import Mathlib.Analysis.InnerProductSpace.PiL2
import Mathlib.Analysis.Complex.Basic
import Mathlib.Analysis.Meromorphic.Order
import Mathlib.Tactic

/-!
# A flat `V`-leaf meets the sphere at infinity `H∞` exactly once
(registered helper `helper_flatLeafHCount` of line `cross-cap-laurent`, crux
`GromovRecognitionRelEnd`, item stmt-SmoothPoincare4-11009)

In the wedge cap `X` the sphere at infinity is
`H∞ = {y ∈ U_H | T y = 0} = ηH (ℂ × 0) ∪ {ηC 0}`, where
`U_H = ηH '' D_H ∪ ηC '' D_C` and `T` is the holomorphic cap coordinate near `H∞`
(`T (ηH p) = p 2 + i p 3` on `D_H = {|(p 2, p 3)| < R₁⁻¹}`).  A flat `V`-leaf `{z₁ = c}`
(`|c| > R₁`) is the two-chart sphere with affine part `u z ∈ range ι` and chart at infinity
`v w = ηH (c.re, c.im, w.re, w.im)` for `|w| < R₁⁻¹` (so `v 0 = ηH (c, 0) ∈ H∞`).  Its intersection
count with `H∞` -- the number of zeros of `T ∘ u` on `u ⁻¹' U_H` counted with multiplicity, plus
the order of `T ∘ v` at `0` when `v 0 ∈ H∞` -- is exactly `1`:

* the first index set is empty: a point of `H∞` is either an `H`-axis point `ηH (a, b, 0, 0)` or the
  corner `ηC 0`, and neither lies in `range ι`, whereas every `u z` does;
* the second index set is `{0}`: `v 0 = ηH (c.re, c.im, 0, 0) ∈ ηH '' D_H` and `T (v 0) = 0`;
* near `0` one has `(T ∘ v) w = T (ηH (c.re, c.im, w.re, w.im)) = w`, so by locality of the
  meromorphic order (`meromorphicOrderAt_congr`) the order of `T ∘ v` at `0` is the order of `id`
  at `0`, namely `1` (`meromorphicOrderAt_id`).

Everything is proved from Mathlib's `finsum` and meromorphic-order API; no definition, no named fact.

References: D. McDuff, D. Salamon, *J-holomorphic Curves and Symplectic Topology*, 2nd ed. (2012),
§2.6 and App. E (positivity of intersections, local intersection index as order of vanishing);
M. Gromov, *Pseudo holomorphic curves in symplectic manifolds*, Invent. Math. 82 (1985), 2.4.A₁′.
-/

-- the registered namespace `Summit.SmoothPoincare4.SmoothPoincare4.Theorems…` repeats a component
set_option linter.dupNamespace false

open scoped Topology
open Set Filter

namespace Summit.SmoothPoincare4.SmoothPoincare4.Theorems.GromovRecognitionRelEnd.CrossCapLaurent

/-- **Registered helper `helper_flatLeafHCount`** (line `cross-cap-laurent`, signature verbatim):
a flat `V`-leaf meets `H∞` with intersection count exactly `1`.  With `U_H = ηH '' D_H ∪ ηC '' D_C`,
`{y ∈ U_H | T y = 0} = ηH (ℂ × 0) ∪ {ηC 0}`, `T (ηH p) = p 2 + i p 3` on `D_H`, an affine part
`u` with values in `range ι` (which misses the `H`-axis points `ηH (·, ·, 0, 0)` and the corner
`ηC 0`) and a chart at infinity `v w = ηH (c.re, c.im, w.re, w.im)` for `|w| < R₁⁻¹`, the sum of the
multiplicities of the zeros of `T ∘ u` in `u ⁻¹' U_H` is `0` (there are none) and the order of
`T ∘ v` at `0` is `1` (`T ∘ v = id` near `0`).  See the file header. [folklore;
cf. McDuff–Salamon 2012, §2.6] -/
theorem helper_flatLeafHCount : ∀ (M : Type) (X : Type) (R₁ : ℝ) (ι : M → X) (ηH ηC : EuclideanSpace ℝ (Fin 4) → X) (T : X → ℂ) (u v : ℂ → X) (c : ℂ), 0 < R₁ → (∀ p : EuclideanSpace ℝ (Fin 4), p 2 ^ 2 + p 3 ^ 2 < R₁⁻¹ ^ 2 → T (ηH p) = ⟨p 2, p 3⟩) → {y : X | y ∈ (ηH '' {p : EuclideanSpace ℝ (Fin 4) | p 2 ^ 2 + p 3 ^ 2 < R₁⁻¹ ^ 2} ∪ ηC '' {p : EuclideanSpace ℝ (Fin 4) | p 0 ^ 2 + p 1 ^ 2 < R₁⁻¹ ^ 2 ∧ p 2 ^ 2 + p 3 ^ 2 < R₁⁻¹ ^ 2}) ∧ T y = 0} = Set.range (fun z : ℂ => ηH (WithLp.toLp 2 ![z.re, z.im, 0, 0])) ∪ {ηC 0} → (∀ z : ℂ, u z ∈ Set.range ι) → (∀ w : ℂ, w.re ^ 2 + w.im ^ 2 < R₁⁻¹ ^ 2 → v w = ηH (WithLp.toLp 2 ![c.re, c.im, w.re, w.im])) → (∀ p : EuclideanSpace ℝ (Fin 4), p 2 = 0 → p 3 = 0 → ηH p ∉ Set.range ι) → ηC 0 ∉ Set.range ι → (∑ᶠ z ∈ {z : ℂ | u z ∈ (ηH '' {p : EuclideanSpace ℝ (Fin 4) | p 2 ^ 2 + p 3 ^ 2 < R₁⁻¹ ^ 2} ∪ ηC '' {p : EuclideanSpace ℝ (Fin 4) | p 0 ^ 2 + p 1 ^ 2 < R₁⁻¹ ^ 2 ∧ p 2 ^ 2 + p 3 ^ 2 < R₁⁻¹ ^ 2}) ∧ T (u z) = 0}, (meromorphicOrderAt (T ∘ u) z).untop₀) + (∑ᶠ w ∈ {w : ℂ | w = 0 ∧ v w ∈ (ηH '' {p : EuclideanSpace ℝ (Fin 4) | p 2 ^ 2 + p 3 ^ 2 < R₁⁻¹ ^ 2} ∪ ηC '' {p : EuclideanSpace ℝ (Fin 4) | p 0 ^ 2 + p 1 ^ 2 < R₁⁻¹ ^ 2 ∧ p 2 ^ 2 + p 3 ^ 2 < R₁⁻¹ ^ 2}) ∧ T (v w) = 0}, (meromorphicOrderAt (T ∘ v) w).untop₀) = 1 := by
  intro M X R₁ ι ηH ηC T u v c hR₁ hTH hzero hu hv hHax hC0
  -- the two chart domains and the neighbourhood `U_H` of `H∞`
  set DH : Set (EuclideanSpace ℝ (Fin 4)) :=
    {p : EuclideanSpace ℝ (Fin 4) | p 2 ^ 2 + p 3 ^ 2 < R₁⁻¹ ^ 2} with hDH
  set DC : Set (EuclideanSpace ℝ (Fin 4)) :=
    {p : EuclideanSpace ℝ (Fin 4) | p 0 ^ 2 + p 1 ^ 2 < R₁⁻¹ ^ 2 ∧ p 2 ^ 2 + p 3 ^ 2 < R₁⁻¹ ^ 2}
    with hDC
  have hR : (0 : ℝ) < R₁⁻¹ ^ 2 := by positivity
  -- (1) the affine part `u` misses `H∞`: the first index set is empty
  have h1 : {z : ℂ | u z ∈ (ηH '' DH ∪ ηC '' DC) ∧ T (u z) = 0} = ∅ := by
    refine Set.eq_empty_of_forall_notMem fun z hz => ?_
    have hmem : u z ∈ Set.range (fun z : ℂ => ηH (WithLp.toLp 2 ![z.re, z.im, 0, 0])) ∪ {ηC 0} := by
      rw [← hzero]
      exact hz
    rcases hmem with ⟨a, ha⟩ | h0
    · -- an `H`-axis point `ηH (a.re, a.im, 0, 0)` is not in `range ι`
      have hi : u z ∈ Set.range ι := hu z
      rw [← ha] at hi
      exact hHax (WithLp.toLp 2 ![a.re, a.im, 0, 0]) (by simp) (by simp) hi
    · -- the corner `ηC 0` is not in `range ι`
      rw [Set.mem_singleton_iff] at h0
      have hi : u z ∈ Set.range ι := hu z
      rw [h0] at hi
      exact hC0 hi
  -- (2) the point at infinity `v 0 = ηH (c.re, c.im, 0, 0)` lies on `H∞`: the second index set is `{0}`
  have hv0 : v 0 = ηH (WithLp.toLp 2 ![c.re, c.im, 0, 0]) := by
    rw [hv 0 (by simpa using hR)]
    simp
  have hp0 : (WithLp.toLp 2 ![c.re, c.im, 0, 0] : EuclideanSpace ℝ (Fin 4)) ∈ DH := by
    simp only [hDH, Set.mem_setOf_eq]
    simpa using hR
  have h2 : {w : ℂ | w = 0 ∧ v w ∈ (ηH '' DH ∪ ηC '' DC) ∧ T (v w) = 0} = {0} := by
    ext w
    simp only [Set.mem_setOf_eq, Set.mem_singleton_iff]
    constructor
    · exact fun h => h.1
    · rintro rfl
      refine ⟨rfl, ?_, ?_⟩
      · rw [hv0]
        exact Or.inl ⟨_, hp0, rfl⟩
      · rw [hv0, hTH _ hp0]
        simp [Complex.ext_iff]
  -- (3) near `0`, `T ∘ v = id`, so the order of `T ∘ v` at `0` is `1`
  have h3 : meromorphicOrderAt (T ∘ v) 0 = 1 := by
    have hopen : IsOpen {w : ℂ | w.re ^ 2 + w.im ^ 2 < R₁⁻¹ ^ 2} :=
      isOpen_lt (by fun_prop) continuous_const
    have h0mem : (0 : ℂ) ∈ {w : ℂ | w.re ^ 2 + w.im ^ 2 < R₁⁻¹ ^ 2} := by
      rw [Set.mem_setOf_eq]
      simpa using hR
    have hE : (T ∘ v) =ᶠ[𝓝 (0 : ℂ)] id := by
      filter_upwards [hopen.mem_nhds h0mem] with w hw
      have hwD : (WithLp.toLp 2 ![c.re, c.im, w.re, w.im] : EuclideanSpace ℝ (Fin 4)) ∈ DH := by
        simp only [hDH, Set.mem_setOf_eq]
        simpa using hw
      simp only [Function.comp_apply, id]
      rw [hv w hw, hTH _ hwD]
      apply Complex.ext <;> simp
    rw [meromorphicOrderAt_congr (hE.filter_mono nhdsWithin_le_nhds), meromorphicOrderAt_id]
  -- assemble: `0 + 1 = 1`
  rw [h1, h2, finsum_mem_empty, finsum_mem_singleton, h3, zero_add]
  rfl

end Summit.SmoothPoincare4.SmoothPoincare4.Theorems.GromovRecognitionRelEnd.CrossCapLaurent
____________________
**Exercise objective**
Take the lines above from the one containing "an affine part" to the one containing "cf. McDuff–Salamon 2012, §2.6] -/" and retype them exactly, both ends included, with nothing added.

**Written answer**
`{y ∈ U_H | T y = 0} = ηH (ℂ × 0) ∪ {ηC 0}`, `T (ηH p) = p 2 + i p 3` on `D_H`, an affine part
`u` with values in `range ι` (which misses the `H`-axis points `ηH (·, ·, 0, 0)` and the corner
`ηC 0`) and a chart at infinity `v w = ηH (c.re, c.im, w.re, w.im)` for `|w| < R₁⁻¹`, the sum of the
multiplicities of the zeros of `T ∘ u` in `u ⁻¹' U_H` is `0` (there are none) and the order of
`T ∘ v` at `0` is `1` (`T ∘ v = id` near `0`).  See the file header. [folklore;
cf. McDuff–Salamon 2012, §2.6] -/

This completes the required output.